Task prompt:
Beneath this line is the data. Output exactly the lines from the line with "(lim Ũ/lim Ṽ)·(lim" to the line with "with nonzero constant", both ends included, and nothing more.

-------- Data shown --------

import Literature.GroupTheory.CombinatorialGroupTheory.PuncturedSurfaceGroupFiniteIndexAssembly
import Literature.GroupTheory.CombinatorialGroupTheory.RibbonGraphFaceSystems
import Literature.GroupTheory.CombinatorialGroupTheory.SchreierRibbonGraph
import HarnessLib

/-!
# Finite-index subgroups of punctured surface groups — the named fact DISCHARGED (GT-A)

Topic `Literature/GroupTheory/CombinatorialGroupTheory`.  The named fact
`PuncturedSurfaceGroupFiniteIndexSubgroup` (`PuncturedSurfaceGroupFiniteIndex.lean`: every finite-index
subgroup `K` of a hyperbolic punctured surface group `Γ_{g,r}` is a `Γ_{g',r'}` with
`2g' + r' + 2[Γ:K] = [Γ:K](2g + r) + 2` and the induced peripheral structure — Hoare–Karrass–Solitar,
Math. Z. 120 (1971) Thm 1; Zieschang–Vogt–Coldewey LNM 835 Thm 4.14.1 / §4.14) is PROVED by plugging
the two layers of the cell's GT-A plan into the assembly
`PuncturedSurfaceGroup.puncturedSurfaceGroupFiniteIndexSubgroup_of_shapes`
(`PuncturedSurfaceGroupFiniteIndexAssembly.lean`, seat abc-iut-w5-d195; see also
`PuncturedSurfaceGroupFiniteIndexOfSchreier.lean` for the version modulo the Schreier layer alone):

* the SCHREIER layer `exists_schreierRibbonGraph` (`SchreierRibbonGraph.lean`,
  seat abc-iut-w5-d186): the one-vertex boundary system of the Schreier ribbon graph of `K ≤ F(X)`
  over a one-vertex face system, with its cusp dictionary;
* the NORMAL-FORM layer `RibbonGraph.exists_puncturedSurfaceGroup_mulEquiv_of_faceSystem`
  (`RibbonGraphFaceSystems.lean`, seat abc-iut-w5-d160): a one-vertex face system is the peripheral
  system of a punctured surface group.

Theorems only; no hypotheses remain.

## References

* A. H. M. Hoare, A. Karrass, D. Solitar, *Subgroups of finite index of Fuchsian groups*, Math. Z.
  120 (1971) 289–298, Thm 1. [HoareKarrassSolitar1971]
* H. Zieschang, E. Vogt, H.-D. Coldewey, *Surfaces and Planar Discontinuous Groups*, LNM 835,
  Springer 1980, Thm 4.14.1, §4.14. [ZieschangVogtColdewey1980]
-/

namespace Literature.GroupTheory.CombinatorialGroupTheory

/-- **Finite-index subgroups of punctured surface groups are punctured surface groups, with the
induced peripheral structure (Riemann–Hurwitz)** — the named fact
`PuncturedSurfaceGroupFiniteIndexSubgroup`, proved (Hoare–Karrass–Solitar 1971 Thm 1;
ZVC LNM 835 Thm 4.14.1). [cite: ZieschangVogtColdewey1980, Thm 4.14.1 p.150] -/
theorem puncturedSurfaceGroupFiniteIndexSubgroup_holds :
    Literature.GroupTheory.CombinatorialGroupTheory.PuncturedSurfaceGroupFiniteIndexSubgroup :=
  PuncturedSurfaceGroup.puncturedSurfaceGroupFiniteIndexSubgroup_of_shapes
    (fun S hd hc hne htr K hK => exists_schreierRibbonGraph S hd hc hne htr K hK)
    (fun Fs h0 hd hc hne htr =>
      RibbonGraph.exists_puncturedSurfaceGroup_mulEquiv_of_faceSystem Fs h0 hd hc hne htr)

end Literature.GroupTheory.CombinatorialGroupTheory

--------
-------- Data shown --------

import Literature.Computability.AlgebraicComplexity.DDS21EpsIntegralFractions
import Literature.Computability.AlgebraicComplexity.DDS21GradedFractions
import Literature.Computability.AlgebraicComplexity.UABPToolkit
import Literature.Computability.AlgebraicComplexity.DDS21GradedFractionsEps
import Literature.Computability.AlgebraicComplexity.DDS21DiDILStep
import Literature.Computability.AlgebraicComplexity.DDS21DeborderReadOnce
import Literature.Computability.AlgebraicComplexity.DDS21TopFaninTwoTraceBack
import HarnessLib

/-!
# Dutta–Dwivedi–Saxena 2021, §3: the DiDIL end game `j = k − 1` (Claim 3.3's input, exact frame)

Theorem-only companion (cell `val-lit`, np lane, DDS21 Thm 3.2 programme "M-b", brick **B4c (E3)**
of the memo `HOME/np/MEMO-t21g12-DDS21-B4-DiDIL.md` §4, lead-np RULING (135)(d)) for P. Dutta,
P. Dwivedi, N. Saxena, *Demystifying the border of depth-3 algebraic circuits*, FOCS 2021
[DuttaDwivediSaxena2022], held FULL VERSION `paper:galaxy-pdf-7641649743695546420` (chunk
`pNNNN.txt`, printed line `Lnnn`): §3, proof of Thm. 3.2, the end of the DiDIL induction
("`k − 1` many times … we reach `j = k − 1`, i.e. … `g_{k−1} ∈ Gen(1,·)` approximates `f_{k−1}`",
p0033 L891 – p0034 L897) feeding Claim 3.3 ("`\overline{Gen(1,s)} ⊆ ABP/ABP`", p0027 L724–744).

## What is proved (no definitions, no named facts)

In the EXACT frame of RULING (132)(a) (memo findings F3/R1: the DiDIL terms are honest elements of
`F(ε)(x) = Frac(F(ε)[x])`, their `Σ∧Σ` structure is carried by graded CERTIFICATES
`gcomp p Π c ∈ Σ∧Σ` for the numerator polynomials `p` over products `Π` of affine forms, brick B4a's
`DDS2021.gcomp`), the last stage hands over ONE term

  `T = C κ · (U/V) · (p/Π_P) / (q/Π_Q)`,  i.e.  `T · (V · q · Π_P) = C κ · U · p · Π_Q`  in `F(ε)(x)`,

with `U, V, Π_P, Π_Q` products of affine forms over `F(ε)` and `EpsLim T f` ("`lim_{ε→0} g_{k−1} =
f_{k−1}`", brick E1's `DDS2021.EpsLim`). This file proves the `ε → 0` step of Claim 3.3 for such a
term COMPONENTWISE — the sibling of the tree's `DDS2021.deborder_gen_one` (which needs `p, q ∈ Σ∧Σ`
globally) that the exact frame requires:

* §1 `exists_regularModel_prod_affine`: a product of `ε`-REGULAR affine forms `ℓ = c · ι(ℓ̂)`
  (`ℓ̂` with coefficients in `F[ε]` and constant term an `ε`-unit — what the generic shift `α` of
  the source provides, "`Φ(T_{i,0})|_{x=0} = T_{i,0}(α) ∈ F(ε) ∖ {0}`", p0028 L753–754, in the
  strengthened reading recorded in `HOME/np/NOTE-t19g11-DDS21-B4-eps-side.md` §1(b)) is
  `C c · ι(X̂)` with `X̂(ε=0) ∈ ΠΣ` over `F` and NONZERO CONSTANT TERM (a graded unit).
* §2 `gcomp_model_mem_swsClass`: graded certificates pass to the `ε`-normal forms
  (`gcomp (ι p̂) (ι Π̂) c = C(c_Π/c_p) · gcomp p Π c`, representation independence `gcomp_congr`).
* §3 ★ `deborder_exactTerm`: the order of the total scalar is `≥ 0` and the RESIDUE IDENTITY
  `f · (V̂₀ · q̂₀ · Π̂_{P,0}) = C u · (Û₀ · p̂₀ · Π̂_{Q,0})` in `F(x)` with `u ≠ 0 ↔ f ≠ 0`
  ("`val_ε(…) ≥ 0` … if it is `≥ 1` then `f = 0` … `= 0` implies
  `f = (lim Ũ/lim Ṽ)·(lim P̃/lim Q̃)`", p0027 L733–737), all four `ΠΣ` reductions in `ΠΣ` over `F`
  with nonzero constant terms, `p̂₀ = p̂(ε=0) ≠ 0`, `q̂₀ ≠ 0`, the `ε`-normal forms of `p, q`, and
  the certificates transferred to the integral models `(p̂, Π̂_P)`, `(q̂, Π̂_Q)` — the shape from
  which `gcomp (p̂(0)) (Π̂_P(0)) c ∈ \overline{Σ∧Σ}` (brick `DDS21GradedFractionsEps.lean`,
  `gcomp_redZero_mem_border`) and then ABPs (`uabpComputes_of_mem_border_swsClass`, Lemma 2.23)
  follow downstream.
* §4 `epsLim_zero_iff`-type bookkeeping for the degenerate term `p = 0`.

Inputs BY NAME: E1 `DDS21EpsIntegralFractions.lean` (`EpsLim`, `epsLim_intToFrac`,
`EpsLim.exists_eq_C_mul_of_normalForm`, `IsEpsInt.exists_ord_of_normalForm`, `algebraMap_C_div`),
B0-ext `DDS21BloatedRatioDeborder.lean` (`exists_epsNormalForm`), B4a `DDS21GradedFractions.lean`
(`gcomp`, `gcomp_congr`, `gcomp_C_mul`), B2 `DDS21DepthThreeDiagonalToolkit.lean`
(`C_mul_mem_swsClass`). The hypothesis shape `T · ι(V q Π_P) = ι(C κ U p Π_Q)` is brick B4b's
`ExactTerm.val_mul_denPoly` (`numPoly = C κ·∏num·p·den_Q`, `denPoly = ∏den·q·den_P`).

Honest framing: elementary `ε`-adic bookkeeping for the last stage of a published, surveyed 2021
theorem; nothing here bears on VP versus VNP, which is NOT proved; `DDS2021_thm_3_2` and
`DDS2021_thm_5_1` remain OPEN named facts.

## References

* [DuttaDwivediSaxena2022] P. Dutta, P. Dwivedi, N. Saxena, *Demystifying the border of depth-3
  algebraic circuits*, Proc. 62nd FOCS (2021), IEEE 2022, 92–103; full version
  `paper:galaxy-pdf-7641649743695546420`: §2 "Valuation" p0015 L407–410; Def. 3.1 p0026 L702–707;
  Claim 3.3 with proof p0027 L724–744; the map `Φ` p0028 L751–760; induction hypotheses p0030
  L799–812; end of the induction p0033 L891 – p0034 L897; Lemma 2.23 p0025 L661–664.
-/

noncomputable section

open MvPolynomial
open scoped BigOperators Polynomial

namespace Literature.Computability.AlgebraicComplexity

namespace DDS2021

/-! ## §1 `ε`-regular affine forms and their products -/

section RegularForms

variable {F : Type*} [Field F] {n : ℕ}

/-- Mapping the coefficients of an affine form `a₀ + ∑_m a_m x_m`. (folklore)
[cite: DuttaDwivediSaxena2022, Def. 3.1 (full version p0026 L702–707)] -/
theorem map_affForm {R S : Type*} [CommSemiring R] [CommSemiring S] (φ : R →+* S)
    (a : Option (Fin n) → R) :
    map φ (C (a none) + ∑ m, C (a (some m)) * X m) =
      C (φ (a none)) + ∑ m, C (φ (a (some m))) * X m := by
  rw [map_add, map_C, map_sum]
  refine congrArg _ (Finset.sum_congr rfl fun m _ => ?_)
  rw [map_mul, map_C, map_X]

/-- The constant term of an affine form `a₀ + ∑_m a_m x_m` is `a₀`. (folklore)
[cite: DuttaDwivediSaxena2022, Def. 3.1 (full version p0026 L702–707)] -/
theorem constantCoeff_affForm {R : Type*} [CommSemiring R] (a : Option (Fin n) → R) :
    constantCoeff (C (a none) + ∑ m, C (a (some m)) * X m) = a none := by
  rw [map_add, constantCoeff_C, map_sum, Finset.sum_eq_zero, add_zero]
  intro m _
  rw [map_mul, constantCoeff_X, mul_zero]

--------

Solution to this problem:
  `f = (lim Ũ/lim Ṽ)·(lim P̃/lim Q̃)`", p0027 L733–737), all four `ΠΣ` reductions in `ΠΣ` over `F`
  with nonzero constant terms, `p̂₀ = p̂(ε=0) ≠ 0`, `q̂₀ ≠ 0`, the `ε`-normal forms of `p, q`, and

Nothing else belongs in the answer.